Roger Dooley: Mm-hmm (affirmative). So, to you use your example of Casper, I guess I didn’t really consider them even a platform.
Erich Joachimsthaler: Yes.
Roger Dooley: I thought they were a company that made mattresses, but I guess they support various manufacturers. Really, to become an interaction field company, they should be focused on better sleep across a huge, maybe, range of activities, including electronics, and medicine, and so on. Would that be a correct characterization?

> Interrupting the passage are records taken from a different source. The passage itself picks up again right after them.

import Summits.CriticalPhenomena.SAWScalingLimit.Theorems.SAWDefectDecoherenceBoundaryClosureRGateDbarTwisted
import Summits.CriticalPhenomena.SAWScalingLimit.Theorems.SAWDefectDecoherenceBoundaryClosureRGateDbarBoundary
import Summits.CriticalPhenomena.SAWScalingLimit.Theorems.SAWDefectDecoherenceBoundaryClosureRGateDbarRemainder
import Summits.CriticalPhenomena.SAWScalingLimit.Theorems.SAWDefectDecoherenceBoundaryClosureRPickEngineWeakDbar
import Summits.CriticalPhenomena.SAWScalingLimit.Theorems.SAWDefectDecoherenceBoundaryClosureRDressedArrival
import Literature.Analysis.Complex.DbarBumpResidue
import HarnessLib

/-!
# Gate `∂̄`-limit, V: `N_δ(∂̄φ) → −i√3 ∫_gate φ e^{(5/8)(L̄ − L_b)} dx` (registered stub `stub_gateDbarLimit`)
(crux `BoundaryClosureR`, stmt-CriticalPhenomena-14004, line `polygon-parity-squeeze`, mechanism (C))

THE lattice → continuum limit behind the gate trace: for an admissible family pinned at the root
with `2ρ < |pt 0 − pt 1|`, `DefectDecoherence`, the gate profile law and the gate layer budget on
`B(pt 1, ρ/4)`, every frame with a continuous gate extension `L̄`, and every smooth `φ` supported in
`B(pt 1, ρ/4)`:  `N_δ(∂̄φ) → −i√3 · ∫ φ(x + i·im pt 1) exp((5/8)(L̄(x + i·im pt 1) − L_b)) dx`.
With the landed `gateTrace_of_gateDbarLimit` (`…GateTraceOfGateData.lean`) this gives `stub_gateTrace`.

PROOF (assembled here from files I–IV).  At one mesh, DCS Lemma 1 summed against `φ(δ c_v)` and
Taylor-expanded at the mid-edges (`HexObservableLimitR.greenLimit_identity`) reads
`N_δ(∂̄φ) = 6δ·(gate dart sum) − (twisted term) − 6·(Taylor remainder) + δ²·(boundary part of N_δ)`
(`GateDbar.finsum_midEdges_split`).  The gate dart sum is `−i√3 ·` the φ-tested gate profile sum up to
`O(δ)` (`GateDbar.boundary_term_at`: flat pinned floor, one phase, `mid − c_v = −i/(2√3)`), and the
profile sum converges to the stated integral by `GateProfileAt`; the twisted term is
`O(δ^{min(θ−3/4,1/2)}) + O(δ^{1/4})` by `DefectDecoherence` at depth `(k+1)/2` on row `k` plus the layer
budget (`GateDbar.twisted_norm_le_at`, `GateDbar.delta_mul_sum_decay_le`); the remainder is
`O(δ^{1/4})` by the layer budget alone (`GateDbar.remainder_indicator_le`, `GateDbar.layerCake_le`);
the boundary part of `N_δ` and the `O(δ)` error of the dart sum are controlled by the profile law
tested against a bump (`GateDbar.norm_boundary_finsum_le`, `GateDbar.norm_bumpSum_eq`).
References: Duminil-Copin–Smirnov, Ann. of Math. 175 (2012), §3 and Conjecture 2.
-/

noncomputable section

Erich Joachimsthaler: Yeah. That’s a good one. You know, framing the opportunity, I think, is a very big … Framing the challenges, I think that’s sort of my first step in my model. Whether, are you solving for transportation, or are you solving for mobility, which is a bigger question. Are you solving for a better mattress? Or you’re solving for a larger challenge that maybe you have now?

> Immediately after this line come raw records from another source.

/-!
# BalabanUVNodes ∕ N05 ([Balaban1985RegularSpaces] Lemma 1 p. 79 – Thm 8 p. 101, Prop. 3 p. 87, (1.3)–(1.5) p. 77, p. 77 «Ω_j ⊂ T_η»; [Balaban1985BackgroundPropagators]
# Thm 3.3 p. 399, (3.42)–(3.47) p. 398): (13)′α — THE WITNESS SLOT OF RECORD Slot8κ′ FROM THE GUARDED SOCKETS, ITS TWO b9-FRAME INPUTS FED BY NAME FROM NODE N06's
# PERIODIC BINDER LEVEL (dag-n06-b FILE 5 `B9SupplySockB9P3ZdSrcPer` §5 + dag-n05-w1's guarded Prop-3 server) — (10)′ A `…K2PerKappaSlotExistsOfGuardedSockets` ∘ N06

Track A of `YM-PLAN.md` (cell `pub-ymgap`, HUMAN RULING D-0062), node **N05**; seat `pub-ymgap-dag-n05-d` (g15), 2026-08-28; bears on K1⁹ `stmt-QuantumFields-27364`
(`--supports … --as helper`, count-neutral).  The junction edition (13)′ of the g14 successor list, keyed on the periodic junction objects NODE N06 has LANDED
(dag-n06-b g24 p660704 `B9SupplySockB9P3ZdSrcPer`, p662241 `B9Thm33SourceWitnessZdPer`).

WHAT.  (10)′ A `exists_residB8_slot8κ'_of_guardedSockets_at` (p662149) displays, at the PRINT-CLASS PERIODIC members `a : Node00.IdxB8SubDPerκ θ P Mκ Rκ`, the guarded
sourced b9 socket of Proposition 3's frame `SB9srcH2Per` (dag-n05-c T6e's text) and Proposition 3 AS PRINTED at the κ-periodic family `hP3`.  HERE both are FED BY NAME:
* `SB9srcH2Per` := dag-n06-b's ★★★ `B9SupplySockB9P3ZdSrcPer.sockB9P3srcH2Per_opsAllZdPer_towerBondsP` at `J := IdxB8SubDPerκ θ P Mκ Rκ`, `ι := toZdIdx`, `p := fun _ => P` —
  its member laws DISCHARGED from the index: `NeZero P` (`a.pos`), `Ω₀ = ℤᵈ` (`a.Ω_zero`), `Lᵏ ∣ P` (`a.dvd`), the periodic `κ`-sections of print's class `towerBondsP`
  (`…N05SubBP2DPerKappaSlotOfZd.transferHyps_idxB8SubDPer`, p645824 §1) and EDITION P₀'s class law (`levelSepPP0_of_levelSepPP ∘ IdxB8SubD.levelSepPP_towerBondsP`, `s := 1`);
  DISPLAYED INSTEAD, per member, at the genuine torus record `opsAllZdPer τ θ.L P (fun k j => towerBondsP θ.L Ω (Λs k) j) ops₀` with print's class (1.31): N06's FIVE ANALYTIC
  BINDERS `InvAtHIPer aI` ([4] Thm 3.11), `GlobAtIPer aT B₀ᴺ` ((3.47)@−3), `HolderAtIH2Per aT C_β β len` ((3.45)), `SrcAtIPer aS c_S`, `SrcHolderAtIH2Per aS c_Sβ` ((3.42)₃∕(3.43) for
  the source term), the record's data (`τ` faithful Hermitian tracial with `C_τ`, `ops₀`, block parameter `M ≥ 1`) and `[FiniteDimensional ℝ θ.𝔸]`.
* `hP3` := dag-n05-w1's ★ `Node00.prop3_famB8OfRecordSubBP₂DPerκ_of_sockB9P3H2Per` — DISPLAYED INSTEAD, per member: the guarded both-points socket of Proposition 3's frame
  `SockB9P3H2Per P θ.L B₀ B₀β cP₃′ β len η k Ω Λs (fun m l => towerBondsP θ.L Ω (Λs m) l)` at print's class (NODE N06's to serve; LOCATED-JUNCTION-SHAPE on the bus: N06's
  unsourced suppliers `B9SupplySockB9P3ZdH2Per.sockB9P3H2Per_at_univ ∕ _opsAllZdPer_of_binders` conclude at the member's own class `i.Λb` — a class-map-generic twin is wanted).
THE N06 PIN of (10)′'s socket constants is carried as FOUR EQUATIONS (the door passes `rfl`): `B₀ = max 1 (2·B₀ᴺ·max 1 (qQ d L C_τ β_τ 1))` ([4] (3.40)'s constant as N06 serves it),
`B₀β = 2·max 0 C_β·max 1 (qQ …)`, `γ″ = 2c_Sγ₈ ∕ B₀`, `γβ = (max 0 C_β·c_S∕B₀ᴺ + c_Sβ)·γ₈`; Proposition 3's sourced threshold is `cP₃ := min{1∕16, aI, aT, aS, 1∕(2B₀ᴺ·14(d−1)·M + 1)}`
inside.  UNCHANGED and displayed VERBATIM from (10)′ A: the sourced guarded socket family of Theorem 4's frame `SP5base ∕ SP5 ∕ SH59src ∕ SP5u` (servers: lit-balaban IR-N05-P5NS
instance (ii) — `B8SockSP5uNestedSrcPer.sockP5uSrcPer_of_lettersAtPerNested` p661113 for `SP5u`, r05's E-ii stack for `SP5base ∕ SP5`; N06's `B9SupplySockH59ZdSrcPer` (dag-n06-b
INTENT-7) for `SH59src`), Proposition 5 at the periodic members of record `p5ePer ∕ p5uPer` (currency 2: `B8Prop5ExistsZdLanPer.prop5Exists_zdLanPer_idxB8LanCκPer` p661913 ∕
`B8Prop5UniqueZdLanPer.prop5Unique_zdLanPer_of_lettersAtPerNested` p658676), Proposition 6 in dag-n05-e's served shape (`hP6`, door recipe of (10)′ A), Theorem 8's constants
OUTER with (8′)∕(9′)'s inequalities.  Edition β (next file of this seat) feeds `SP5u ∕ p5ePer ∕ p5uPer` by name from the landed servers.
WHAT IS PROVED (one theorem; no estimate; no new definition): ★★★ `exists_residB8_slot8κ'_of_bindersPer_at` — at a given period `P`:
`∃ lam c₁ ρ₀ ax, 0 < c₁ ∧ 1 ≤ ρ₀ ∧ B8LeafOfRecordSubBP₂DPerκ θ P Mκ Rκ ⟨lam.cutSubBP₅κPer P Mκ Rκ c₁ ρ₀, ax⟩` (the Slot8κ′ λ-term's ∃-body at `P`; `P := Mκ·θ.L` as in (10)′ B).
PROOF: `subst` the four pin equations; `SB9srcH2Per` := N06's §5 theorem at the index (laws by name); `hP3` := dag-n05-w1's server at `inp := ⟨B₀, B₀′⟩`, `C₂ := 2097152(d+1)²L²`;
then (10)′ A verbatim.
HONEST FRAMING: composition BY NAME; 0 estimates of Bałaban's proved here; EVERY displayed binder ∕ socket ∕ `p5ePer` ∕ `p5uPer` ∕ `hP6`'s family remains a HYPOTHESIS of print's ∕ [4]'s
shape (N06's five analytic binders are inhabited so far at the torus member `torusIdx` only — dag-n06-b p662241 §5 — not at every print-class periodic member; the both-points socket
at print's class has no N06 supplier yet); Proposition 7's slot junk-inhabited (census, (10)′ A); count-neutral; **N05 NOT discharged** (director-ym №227 (b): only when every
consumed socket is served by name); FLAG №4 OPEN; K1⁹ NOT claimed; Bałaban AS PRINTED (Thm 8 SURVIVING form, GAPS G-B8-13); one finite 𝕋⁴ programme at fixed ε; nothing
continuum ∕ ℝ⁴ ∕ OS ∕ mass-gap ∕ Clay.  No `sorry`, no new definition.  Unit `pub-ymgap-dag-n05-d` (g15).
[cite: Balaban1985RegularSpaces, Lemma 1 p.79, Thm 2 p.83, Prop. 3 p.87, Thm 4 p.88, Prop. 5 (1.107)–(1.109) p.94, Prop. 6 (1.134)–(1.138) p.99, Prop. 7 p.100, Thm 8 (1.146) p.101, (1.58)–(1.59) p.86, (1.31) p.82, (1.3)–(1.5) p.77, p.77 («Ω_j ⊂ T_η»); Balaban1985BackgroundPropagators, Thm 3.3 p.399, (3.42)–(3.47) p.398, Thm 3.11 p.416, (3.40) p.397; Balaban1984PropagatorsII, (2.3) p.224]
-/

noncomputable section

Roger Dooley: So, explain the concept of velocity and how that fits into your framework.
Erich Joachimsthaler: Yeah. If you look at, for example, Amazon, as an example, that’s a platform. Right? In a marketplace with millions of third-party sellers on the Amazon platform. If you look at that, there is data sharing. When you buy something on Amazon, there’s an interaction. Right? No. There is actually a transaction. You buy something, Amazon learns about something, learns about it, and guess what? Next time you go online, you get invited. It says, “Hey, last time you bought discount air filters. You may also want some other air stuff, or whatever. Or you bought, recently, or whatever, a book by Roger Dooley. You may want to have one by Erich Joachimsthaler, let’s say, and so forth.” And that’s just a transaction, an interaction only between Amazon and the consumer. Now, if you look at an ecosystem, the interactions take place between a limited set of ecosystem partners.

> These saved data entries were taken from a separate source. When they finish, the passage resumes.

import Summits.PneNP.PneNP.Theorems.NegLimitedAmplifiedWindowAmpSums
import Summits.PneNP.PneNP.Theorems.NegLimitedAmplifiedWindowBiasMoments
import Mathlib
import HarnessLib

/-!
# Amplified critical window — stub A, part A7 `RM3BiasDecay` (O'Donnell's expected bias of `RM3_d`)
(cell pnp-ideate, rung F-N1/p3, ROUND-12; line `amplified-window` on item stmt-PneNP-19860, stub A
`MonotoneAmplification`; typed part `Amp.RM3BiasDecay` of `NegLimitedAmplifiedWindowAmpDefs.lean`, blueprint
HOME/pnp-ideate-p3/r12/BLUEPRINT-A.md §8)

`rm3BiasDecay_holds : RM3BiasDecay` — with `α := log₃(16/13)/2 ∈ (0, ½]`, for every `0 < p ≤ 1` there is
`K₁ > 0` with `expAbsBias d p ≤ K₁·(3^d)^{−α}` for all `d`.  Assembly of the landed pieces:
* SEMANTICS (`rhoBias_eq_rbias`): the true restricted bias `2^{-3^d} Σ_z sgn RM3_d(ρ ⊕ z)` obeys the node rule
  `(b₀+b₁+b₂ − b₀b₁b₂)/2` (`sgn_maj3`; the `z`-average factorises over the three subtrees), hence equals the
  recursively computed `rbias d ρ` of `NegLimitedAmplifiedWindowBiasMoments.lean`; `cbias_eq_rhoBias`
  identifies p3's `cbias (recMaj3 d) S v` with it at `ρ = toRestr S v`;
* RE-INDEXING (`expAbsBias_eq_sum_rwt`): `(S, v) ↦ ρ` is `2^{|S|}`-to-`1` with weights `(p/2)^{|S|}((1−p)/2)^{3^d−|S|}`
  summing to `rwt p ρ` — via the generic pushforward `Amp.sum_bw_mul_comp` on `W → Bool × Bool`;
* DECAY: `sum_rwt_mul_abs_rbias_le` (`E|bias| ≤ √q_d`), `qMoment_eq_biasSeq`, `biasSeq_decay`
  (`q_d ≤ C(p)(13/16)^d`) and `√((13/16)^d) = (3^d)^{−α}` (`sqrt_pow_eq_rpow`).

References: R. O'Donnell, *Hardness amplification within NP*, JCSS 69 (2004), §4 (expected bias of recursive
majority) [ODonnell2004].

HONEST FRAMING: a sub-lemma of the OPEN stub A; nothing here bears on P vs NP.
-/

set_option linter.dupNamespace false -- `Summit.PneNP.PneNP.…`: summit = sub-problem name (D-0017 single-conjunct layout)

namespace Summit.PneNP.PneNP.Theorems.NegLimitedAmplifiedWindow.Amp

open Finset
open Summit.PneNP.PneNP.Theorems.NegLimitedAmplifiedWindow (Restr leafWt rwt rbias qMoment biasSeq maj3 recMaj3)

/-! ### Signs and the majority of three -/

/-- `sgn (MAJ3 a b c) = (sa + sb + sc − sa·sb·sc)/2`. -/
theorem sgn_maj3 (a b c : Bool) : sgn (maj3 a b c) = (sgn a + sgn b + sgn c - sgn a * sgn b * sgn c) / 2 := by
  cases a <;> cases b <;> cases c <;> simp [sgn, maj3] <;> norm_num

/-- Product sums over `Fin 3 → α` factor. -/
theorem sum_prod_three' {α : Type} [Fintype α] (f0 f1 f2 : α → ℝ) :
    ∑ σ : Fin 3 → α, f0 (σ 0) * f1 (σ 1) * f2 (σ 2) = (∑ a, f0 a) * (∑ a, f1 a) * (∑ a, f2 a) := by
  classical
  have h := (Finset.prod_univ_sum (fun _ : Fin 3 => (univ : Finset α))
    (fun i a => (![f0, f1, f2] : Fin 3 → α → ℝ) i a))
  rw [Fintype.piFinset_univ, Fin.prod_univ_three] at h
  simp only [Matrix.cons_val_zero, Matrix.cons_val_one, Matrix.cons_val_two, Matrix.head_cons,
    Matrix.tail_cons] at h
  rw [h]
  refine sum_congr rfl fun σ _ => ?_
  rw [Fin.prod_univ_three]
  simp only [Matrix.cons_val_zero, Matrix.cons_val_one, Matrix.cons_val_two, Matrix.head_cons,
    Matrix.tail_cons]

/-- Splitting a function on the leaves of `RM3_{d+1}` into its three subtree functions. -/
def consSplit (β : Type) (d : ℕ) : ((Fin (d + 1) → Fin 3) → β) ≃ (Fin 3 → (Fin d → Fin 3) → β) where
  toFun z := fun i w => z (Fin.cons i w)
  invFun σ := fun v => σ (v 0) (Fin.tail v)
  left_inv z := by funext v; simp only [Fin.cons_self_tail]
  right_inv σ := by funext i w; simp only [Fin.cons_zero, Fin.tail_cons]

/-! ### The true restricted bias and the recursive one agree -/

/-- The TRUE bias of `RM3_d` under the restriction `ρ` (free leaves uniform):
`2^{-3^d} Σ_z sgn RM3_d(w ↦ (ρ w).getD (z w))`. -/
noncomputable def rhoBias (d : ℕ) (ρ : Restr d) : ℝ :=
  ((2 : ℝ) ^ 3 ^ d)⁻¹ * ∑ z : (Fin d → Fin 3) → Bool, sgn (recMaj3 d fun w => (ρ w).getD (z w))

/-- **Semantics of `rbias`**: the recursively computed bias IS the true restricted bias. -/
theorem rhoBias_eq_rbias : ∀ (d : ℕ) (ρ : Restr d), rhoBias d ρ = rbias d ρ
  | 0, ρ => by
    classical
    obtain ⟨o, ho⟩ : ∃ o, ∀ u, ρ u = o := ⟨ρ default, fun u => congrArg ρ (Subsingleton.elim _ _)⟩
    unfold rhoBias
    simp only [recMaj3, ho, pow_zero, pow_one]
    rw [Fintype.sum_equiv (Equiv.funUnique (Fin 0 → Fin 3) Bool)
      (fun z : (Fin 0 → Fin 3) → Bool => sgn (o.getD (z default))) (fun b => sgn (o.getD b))
      (fun z => congrArg (fun u : Fin 0 → Fin 3 => sgn (o.getD (z u))) (Subsingleton.elim _ _)),
      Fintype.sum_bool]
    show _ = (ρ default).elim 0 (fun b => if b then 1 else -1)
    rw [ho]
    rcases o with _ | b
    · simp [sgn]
    · cases b <;> norm_num [sgn]
  | d + 1, ρ => by
    classical
    -- unfold one level on both sides
    rw [rbias, ← rhoBias_eq_rbias d, ← rhoBias_eq_rbias d, ← rhoBias_eq_rbias d]
    unfold rhoBias
    simp only [recMaj3]
    -- abbreviations for the subtree sign sums
    set M : ℝ := (2 : ℝ) ^ 3 ^ d with hM
    have hM0 : M ≠ 0 := by positivity
    have hM3 : (2 : ℝ) ^ 3 ^ (d + 1) = M ^ 3 := by rw [hM, ← pow_mul, pow_succ]
    set s : Fin 3 → ((Fin d → Fin 3) → Bool) → ℝ :=
      fun i ζ => sgn (recMaj3 d fun w => (ρ (Fin.cons i w)).getD (ζ w)) with hs
    -- re-index `z` by its three subtree functions and expand `sgn ∘ maj3`
    have hsum : ∑ z : (Fin (d + 1) → Fin 3) → Bool, sgn (maj3
        (recMaj3 d fun w => (ρ (Matrix.vecCons 0 w)).getD (z (Matrix.vecCons 0 w)))
        (recMaj3 d fun w => (ρ (Matrix.vecCons 1 w)).getD (z (Matrix.vecCons 1 w)))
        (recMaj3 d fun w => (ρ (Matrix.vecCons 2 w)).getD (z (Matrix.vecCons 2 w)))) =
        ∑ σ : Fin 3 → (Fin d → Fin 3) → Bool,
          (s 0 (σ 0) + s 1 (σ 1) + s 2 (σ 2) - s 0 (σ 0) * s 1 (σ 1) * s 2 (σ 2)) / 2 := by
      refine Fintype.sum_equiv (consSplit Bool d) _ _ fun z => ?_
      rw [sgn_maj3]
      rfl
    rw [hsum, hM3]
    simp only [sub_div, add_div, Finset.sum_sub_distrib, Finset.sum_add_distrib, ← Finset.sum_div]
    have hcard : ∑ _ζ : (Fin d → Fin 3) → Bool, (1 : ℝ) = M := by
      simp only [Finset.sum_const, Finset.card_univ, Fintype.card_fun, Fintype.card_bool, Fintype.card_fin,
        nsmul_eq_mul, mul_one, Nat.cast_pow, Nat.cast_ofNat, hM]
    have h0 : ∑ σ : Fin 3 → (Fin d → Fin 3) → Bool, s 0 (σ 0) = (∑ ζ, s 0 ζ) * M * M := by
      rw [← hcard, ← sum_prod_three' (s 0) (fun _ => (1 : ℝ)) (fun _ => (1 : ℝ))]
      simp only [mul_one]
    have h1 : ∑ σ : Fin 3 → (Fin d → Fin 3) → Bool, s 1 (σ 1) = (∑ ζ, s 1 ζ) * M * M := by
      rw [mul_comm (∑ ζ, s 1 ζ) M, ← hcard, ← sum_prod_three' (fun _ => (1 : ℝ)) (s 1) (fun _ => (1 : ℝ))]
      simp only [mul_one, one_mul]
    have h2 : ∑ σ : Fin 3 → (Fin d → Fin 3) → Bool, s 2 (σ 2) = (∑ ζ, s 2 ζ) * M * M := by
      rw [show (∑ ζ, s 2 ζ) * M * M = M * M * ∑ ζ, s 2 ζ by ring, ← hcard,
        ← sum_prod_three' (fun _ => (1 : ℝ)) (fun _ => (1 : ℝ)) (s 2)]
      simp only [one_mul]
    rw [h0, h1, h2, sum_prod_three' (s 0) (s 1) (s 2)]
    simp only [hs]
    field_simp

/-- The restriction with free set `S` and fixed values `v`. -/
def toRestr {d : ℕ} (S : Finset (Fin d → Fin 3)) (v : (Fin d → Fin 3) → Bool) : Restr d :=
  fun w => if w ∈ S then none else some (v w)

/-- p3's `cbias (recMaj3 d) S v` is the true restricted bias of `toRestr S v`. -/
theorem cbias_eq_rhoBias {d : ℕ} (S : Finset (Fin d → Fin 3)) (v : (Fin d → Fin 3) → Bool) :
    cbias (recMaj3 d) S v = rhoBias d (toRestr S v) := by
  classical
  have hcard : Fintype.card (Fin d → Fin 3) = 3 ^ d := by simp
  unfold cbias rhoBias
  rw [hcard]
  congr 1
  refine Finset.sum_congr rfl fun z _ => ?_
  congr 2
  funext w
  unfold toRestr
  split_ifs <;> rfl

/-! ### Re-indexing `(S, v) ↦ ρ` -/

/-- Indicator functions `W → Bool` versus finite sets. -/
def indicEquiv (W : Type) [Fintype W] [DecidableEq W] : (W → Bool) ≃ Finset W where
  toFun χ := univ.filter fun w => χ w = true
  invFun S := fun w => decide (w ∈ S)
  left_inv χ := by funext w; simp
  right_inv S := by ext w; simp

/-- The leaf code `Bool × Bool → Option Bool`: (free?, value) ↦ `none` / `some value`. -/
def leafCode (c : Bool × Bool) : Option Bool := if c.1 then none else some c.2

/-- The leaf weight on codes: `p/2` for a free leaf (either phantom value), `(1−p)/2` for a fixed one. -/
noncomputable def leafCodeWt (p : ℝ) (c : Bool × Bool) : ℝ := if c.1 then p / 2 else (1 - p) / 2

/-- Fibre masses of the leaf code are the leaf weights of `NegLimitedAmplifiedWindowBiasMoments`. -/
theorem sum_leafCodeWt_fiber (p : ℝ) (o : Option Bool) :
    ∑ c ∈ (univ : Finset (Bool × Bool)).filter (fun c => leafCode c = o), leafCodeWt p c = leafWt p o := by
  rw [Finset.sum_filter, Fintype.sum_prod_type]
  simp only [Fintype.sum_bool, leafCode, leafCodeWt, leafWt]
  rcases o with _ | b
  · simp
  · cases b <;> simp

/-- **Re-indexing**: p3's `expAbsBias` is the `rwt`-expectation of `|rbias|`. -/
theorem expAbsBias_eq_sum_rwt (d : ℕ) (p : ℝ) :
    expAbsBias d p = ∑ ρ : Restr d, rwt p ρ * |rbias d ρ| := by
  classical
  unfold expAbsBias
  -- Step 1: sets `S` as indicator functions, then pair up `(χ, v)` into `c : W → Bool × Bool`
  rw [← Fintype.sum_equiv (indicEquiv (Fin d → Fin 3)) (fun χ => ∑ v : (Fin d → Fin 3) → Bool,
      (p / 2) ^ (indicEquiv _ χ).card * ((1 - p) / 2) ^ (3 ^ d - (indicEquiv _ χ).card) *
        |cbias (recMaj3 d) (indicEquiv _ χ) v|) _ (fun χ => rfl)]
  rw [← Fintype.sum_prod_type']
  rw [← Fintype.sum_equiv (Equiv.arrowProdEquivProdArrow (Fin d → Fin 3) (fun _ => Bool) (fun _ => Bool))
      (fun c => (p / 2) ^ (indicEquiv _ (fun w => (c w).1)).card *
        ((1 - p) / 2) ^ (3 ^ d - (indicEquiv _ (fun w => (c w).1)).card) *
          |cbias (recMaj3 d) (indicEquiv _ (fun w => (c w).1)) (fun w => (c w).2)|) _ (fun c => rfl)]
  -- Step 2: identify the summand with `bw leafCodeWt c * |rhoBias (leafCode ∘ c)|`
  have hsummand : ∀ c : (Fin d → Fin 3) → Bool × Bool,
      (p / 2) ^ (indicEquiv _ (fun w => (c w).1)).card *
        ((1 - p) / 2) ^ (3 ^ d - (indicEquiv _ (fun w => (c w).1)).card) *
          |cbias (recMaj3 d) (indicEquiv _ (fun w => (c w).1)) (fun w => (c w).2)| =
      bw (fun _ => leafCodeWt p) c * |rbias d (fun w => leafCode (c w))| := by
    intro c
    have hS : ∀ w, w ∈ indicEquiv _ (fun w => (c w).1) ↔ (c w).1 = true := fun w => by
      simp [indicEquiv]
    congr 1
    · -- the weight
      unfold bw leafCodeWt
      rw [Finset.prod_ite, Finset.prod_const, Finset.prod_const]
      have hc1 : (univ.filter fun w : Fin d → Fin 3 => (c w).1 = true) = indicEquiv _ (fun w => (c w).1) := by
        ext w; simp [indicEquiv]
      have hc2 : (univ.filter fun w : Fin d → Fin 3 => ¬(c w).1 = true).card =
          3 ^ d - (indicEquiv _ (fun w => (c w).1)).card := by
        have h := Finset.card_filter_add_card_filter_not
          (s := (univ : Finset (Fin d → Fin 3))) (fun w => (c w).1 = true)
        have hu : (univ : Finset (Fin d → Fin 3)).card = 3 ^ d := by simp
        rw [hu, hc1] at h
        omega
      rw [hc1, hc2]
    · -- the bias
      rw [cbias_eq_rhoBias, rhoBias_eq_rbias]
      congr 2
      funext w
      simp only [toRestr, leafCode, hS]
  rw [Finset.sum_congr rfl fun c _ => hsummand c]
  have key := sum_bw_mul_comp (fun _ : Fin d → Fin 3 => leafCodeWt p) leafCode (fun ρ : Restr d => |rbias d ρ|)
  beta_reduce at key
  rw [key]
  refine Finset.sum_congr rfl fun ρ _ => ?_
  unfold rwt
  congr 1
  exact Finset.prod_congr rfl fun w _ => sum_leafCodeWt_fiber p (ρ w)

/-! ### The exponent -/

/-- `√((13/16)^d) = (3^d)^{−α}` with `α = log₃(16/13)/2`. -/
theorem sqrt_pow_eq_rpow (d : ℕ) :
    Real.sqrt ((13 / 16 : ℝ) ^ d) = ((3 : ℝ) ^ d) ^ (-(Real.logb 3 (16 / 13) / 2)) := by
  have h3 : (0 : ℝ) ≤ 3 := by norm_num
  have hL : Real.logb 3 (13 / 16) = -Real.logb 3 (16 / 13) := by
    rw [show (13 / 16 : ℝ) = (16 / 13)⁻¹ by norm_num, Real.logb_inv]
  have h1316 : (13 / 16 : ℝ) = (3 : ℝ) ^ Real.logb 3 (13 / 16) :=
    (Real.rpow_logb (by norm_num) (by norm_num) (by norm_num)).symm
  rw [Real.sqrt_eq_rpow, ← Real.rpow_natCast, ← Real.rpow_natCast, ← Real.rpow_mul (by norm_num),
    ← Real.rpow_mul h3, h1316, ← Real.rpow_mul h3, hL]
  congr 1
  ring

/-- **A7 `RM3BiasDecay`**, BY NAME. -/
theorem rm3BiasDecay_holds : RM3BiasDecay := by
  refine ⟨Real.logb 3 (16 / 13) / 2, ?_, ?_, fun p hp hp1 => ?_⟩
  · have := Real.logb_pos (b := 3) (by norm_num) (show (1 : ℝ) < 16 / 13 by norm_num)
    linarith
  · have h1 : Real.logb 3 (16 / 13) < Real.logb 3 3 :=
      Real.logb_lt_logb (by norm_num) (by norm_num) (by norm_num)
    rw [Real.logb_self_eq_one (by norm_num)] at h1
    linarith
  obtain ⟨C, hC, hCd⟩ := biasSeq_decay hp hp1
  refine ⟨Real.sqrt C, Real.sqrt_pos.2 hC, fun d => ?_⟩
  calc expAbsBias d p = ∑ ρ : Restr d, rwt p ρ * |rbias d ρ| := expAbsBias_eq_sum_rwt d p
    _ ≤ Real.sqrt (qMoment p d) := sum_rwt_mul_abs_rbias_le hp.le hp1 d
    _ = Real.sqrt (biasSeq p d) := by rw [qMoment_eq_biasSeq]
    _ ≤ Real.sqrt (C * (13 / 16) ^ d) := Real.sqrt_le_sqrt (hCd d)
    _ = Real.sqrt C * ((3 : ℝ) ^ d) ^ (-(Real.logb 3 (16 / 13) / 2)) := by
        rw [Real.sqrt_mul hC.le, sqrt_pow_eq_rpow]

end Summit.PneNP.PneNP.Theorems.NegLimitedAmplifiedWindow.Amp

And if you look at what makes both of these business models valuable, it is the interaction, what’s called indirection velocity, how much interaction takes place. The more you buy on Amazon Prime, the more Amazon learns. It’s called the Network Effect, as you well know.
Roger Dooley: Mm-hmm (affirmative).
Erich Joachimsthaler: And the same thing with ecosystems. So, limited partners participate together in order to offer a service, like an Airbnb service, let’s say, and they benefit from each other.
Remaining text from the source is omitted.